#### Data supplied
import Summits.ResolutionOfSingularities.ResolutionOfSingularities.Theorems.EquisingularLiftEquisingularLiftNatResidueHypDefsE6
import HarnessLib

/-!
# [OURS · L1 W4.5(b) · EL♮ / EL♮(3)] RESIDUE HYPOTHESIS DEFS E7 — WIDTH TABLE D13 «(P-ram-Γ) / E-ROUND»: the tail rule `TowerPRamGamma`, the ΣPG-doors
# `ReachDirectPlanarNoseSigmaPG₂` / `ReachDirectCINoseSigmaPG₂` and the blob `NoseHypHostedNestEquinodalDirectCISigmaPGBTriplePrime₂`

Typed by res-type-027 g23 on the desk's RULING R76 (2026-08-29T09:15Z, D13 DEALT in principle on the customer S♭ «(3,7)-crease nose» = V(g♭² + w⁴B₂) ⊂ ℙ³/𝔽̄₇,
lead-1 `SFLAT-CERTIFICATE.md` 3562eb86dc16c7e7, crit-2 BY TOOL sflat ✓, rider R-SF-1 ¬(i); filing on crit-3's countersign).  Letters: idea-2 g30 08:24/08:30/08:37Z,
idea-3 g16 08:37Z, = stub-2 g20's E-ROUND licence binder 2c9419fb1d0b4145 read downstairs (rule text of record rev2 f8a5defe854d7314, idea-2 PASS ×2
08:40:24Z).  WHAT.  (1) `TowerPRamGamma` — the combined «ramified point step + immediate plane round» TAIL rule (see its docstring), with the R76 (ii) E-menu
disjunct «`∨ E'' = ∅`».  (2) `ReachDirectPlanarNoseSigmaPG₂` / `ReachDirectCINoseSigmaPG₂` = ✓ `ReachDirectPlanarNoseSigma₂` / ✓ `ReachDirectCINoseSigma₂` (…DefsE6)
VERBATIM with ONE more inserted tail hypothesis `TowerPRamGamma ℙ F₃ υ' Z hZ R →` after `TowerSecRoundSigma … R →`.  (3) blob
`NoseHypHostedNestEquinodalDirectCISigmaPGBTriplePrime₂` = ✓ the Σ-blob (…DefsE6) VERBATIM with the two Σ-doors replaced by their ΣPG-variants (rule door
«(ν4 ∨ ν3ᵈΣΓ) ∨ ν3ᶜⁱΣΓ»).  (4) pure logic: Σ-door ⇒ ΣPG-door (`…SigmaPG₂_of_sigma₂` ×2), Σ-blob ⇒ ΣPG-blob (`…SigmaPG…₂_of_directCISigma₂`), and the contrapositives
the REPLACE cut «¬(Σ-blob) ↦ ¬(ΣPG-blob)» consumes (`not_noseHypHostedNestEquinodalDirectCISigmaBTriplePrime₂_of_not_directCISigmaPG₂` and the chain down to
`NoseHypPointsFirstBTriplePrime`, via ✓ DefsE6's lemmas).  The supplier SLOT `HPRamGammaSupplier` is ✓p710786 (…NatPrefixSupplierDefs, 9th slot), inhabited at
`n = 3` by stub-2's `TCPlus.pRamGamma_step` / cap `TCPlus.hpramGamma_supplier`.  OURS; NOT statements of any manuscript ([Hironaka2017] a candidate only);
AI-written, weaker than expert review; no `sorry`, no instance, no notation; `--kind definition --supports stmt-ResolutionOfSingularities-20148 --as helper`.
-/

set_option linter.dupNamespace false
noncomputable section
open CategoryTheory CategoryTheory.Limits AlgebraicGeometry TopologicalSpace Topology IsLocalRing
open Literature.AlgebraicGeometry.Resolution
open AlgebraicGeometry.Scheme.IdealSheafData
open Summit.ResolutionOfSingularities.ResolutionOfSingularities.Theses.EquisingularLift.Split
open Summit.ResolutionOfSingularities.ResolutionOfSingularities.Cruxes.EquisingularLift.StrataSplit
namespace Summit.ResolutionOfSingularities.ResolutionOfSingularities.Cruxes.EquisingularLiftNat.Sections
/-! ### The theorem -/

/-- **Stray components of the honeycomb mesh graph have horizontal extent `< D₀`.** For a Jordan
domain `D` (in the embedded coordinates of the fine triangular lattice; `Ω' = triLinear ⁻¹'
D.carrier` the sheared domain, square mesh points) and `D₀ > 0` there are `ε > 0` and `δ₀ > 0`
such that for `0 < δ < δ₀`: if `x`, `y` are joined in the honeycomb mesh graph
`G_N = (triMeshGraph D.carrier δ).induce N`, `N` the non-centre mesh vertices, and every vertex
joined to `x` in `G_N` has its mesh point within `ε` of `Ω'ᶜ`, then `δ (y₀ - x₀) < D₀`.
[folklore] -/
theorem _root_.Literature.Probability.RandomPlanarGeometry.JordanDomain.mul_sub_lt_of_hexStray
    (D : JordanDomain) {D₀ : ℝ} (hD₀ : 0 < D₀) :
    ∃ ε > 0, ∃ δ₀ > 0, ∀ δ : ℝ, 0 < δ → δ < δ₀ → ∀ N : Set (Site 2),
      N = {x : Site 2 | x ∈ triMeshVertices D.carrier δ ∧ ¬ (3 : ℤ) ∣ x 0 - x 1} →
      ∀ (x y : N), ((triMeshGraph D.carrier δ).induce N).Reachable x y →
        (∀ z : N, ((triMeshGraph D.carrier δ).induce N).Reachable x z →
          infDist (meshPoint δ (z : Site 2)) (triLinear ⁻¹' D.carrier)ᶜ < ε) →
        δ * ((y : Site 2) 0 - (x : Site 2) 0) < D₀ := by
  set D' := D.triPreimage with hD'
  have hΩo : IsOpen (triLinear ⁻¹' D.carrier) := D'.isOpen
  have hΩb : Bornology.IsBounded (triLinear ⁻¹' D.carrier) := D'.isBounded
  have hne : (triLinear ⁻¹' D.carrier)ᶜ.Nonempty := by
    by_contra h
    rw [not_nonempty_iff_eq_empty, compl_empty_iff] at h
    exact NormedSpace.unbounded_univ ℝ ℂ (h ▸ hΩb)
  -- uniform local connectedness of the exterior of the sheared domain at radius `D₀/16`
  obtain ⟨η₀, hη₀, hulc₀⟩ := D'.exterior_joinedIn_of_dist_lt (show 0 < D₀ / 16 by positivity)
  set η := min η₀ (D₀ / 16) with hηdef
  have hη : 0 < η := lt_min hη₀ (by positivity)
  have hηD : η ≤ D₀ / 16 := min_le_right _ _
  have hulc : ∀ a ∈ (closure (triLinear ⁻¹' D.carrier))ᶜ, ∀ b ∈ (closure (triLinear ⁻¹' D.carrier))ᶜ,
      dist a b < η → JoinedIn ((closure (triLinear ⁻¹' D.carrier))ᶜ ∩ ball a (D₀ / 16)) a b :=
    fun a ha b hb hab => hulc₀ a ha b hb (hab.trans_le (min_le_left _ _))
  -- the area budget
  have hv : 0 < volume.real (ball (0 : ℂ) 1) :=
    ENNReal.toReal_pos (measure_ball_pos volume (0 : ℂ) one_pos).ne' measure_ball_lt_top.ne
  have hApos : 0 < D₀ * η * volume.real (ball (0 : ℂ) 1) / 32768 := by positivity
  obtain ⟨r, hr, hcollar⟩ := exists_pos_volume_real_innerCollar_lt hΩo hΩb hne hApos
  refine ⟨r / 4, by positivity, min (r / 8) (min (η / 64) (D₀ / 64)), by positivity, ?_⟩
  intro δ hδ hδlt N hN x y hreach hstray
  have hδr8 : δ ≤ r / 8 := hδlt.le.trans (min_le_left _ _)
  have hδr : δ ≤ r / 4 := by linarith
  have hδη : δ < η / 64 := hδlt.trans_le ((min_le_right _ _).trans (min_le_left _ _))
  have hδD : δ < D₀ / 64 := hδlt.trans_le ((min_le_right _ _).trans (min_le_right _ _))
  have hε' : r / 4 + 2 * δ ≤ r / 2 := by linarith
  by_contra hge
  push Not at hge
  obtain ⟨k, M, hk1, hk2, hxfar, hyfar, hM8, hgood⟩ :=
    exists_goodColumn hΩb hδ hη hD₀ hδη hδD hδr hcollar hge
  -- the walk: odd and even crossing counts
  obtain ⟨P⟩ := hreach
  obtain ⟨W, hWs, hWd⟩ := exists_triWalk_of_GN P
  have hodd : Odd (Mesh.kTriRungCount k W) := Mesh.odd_kTriRungCount k W hk1 hk2
  have heven : Even (Mesh.kTriRungCount k W) :=
    even_kTriRungCount_of_hexGood D hN hδ hD₀ hηD hε' hulc hM8 hgood hstray W hWs hWd hxfar hyfar
  exact (Nat.not_even_iff_odd.2 hodd) heven

end Summit.CriticalPhenomena.SAWScalingLimit.Theorems.HexEndpointApprox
########
#### [What this task involves]
Word for word, restate the lines of the data above that fall between the line holding "noncomputable section" and the line holding "open AlgebraicGeometry.Scheme.IdealSheafData", inclusive, and no other lines.

#### [Response box]
noncomputable section
open CategoryTheory CategoryTheory.Limits AlgebraicGeometry TopologicalSpace Topology IsLocalRing
open Literature.AlgebraicGeometry.Resolution
open AlgebraicGeometry.Scheme.IdealSheafData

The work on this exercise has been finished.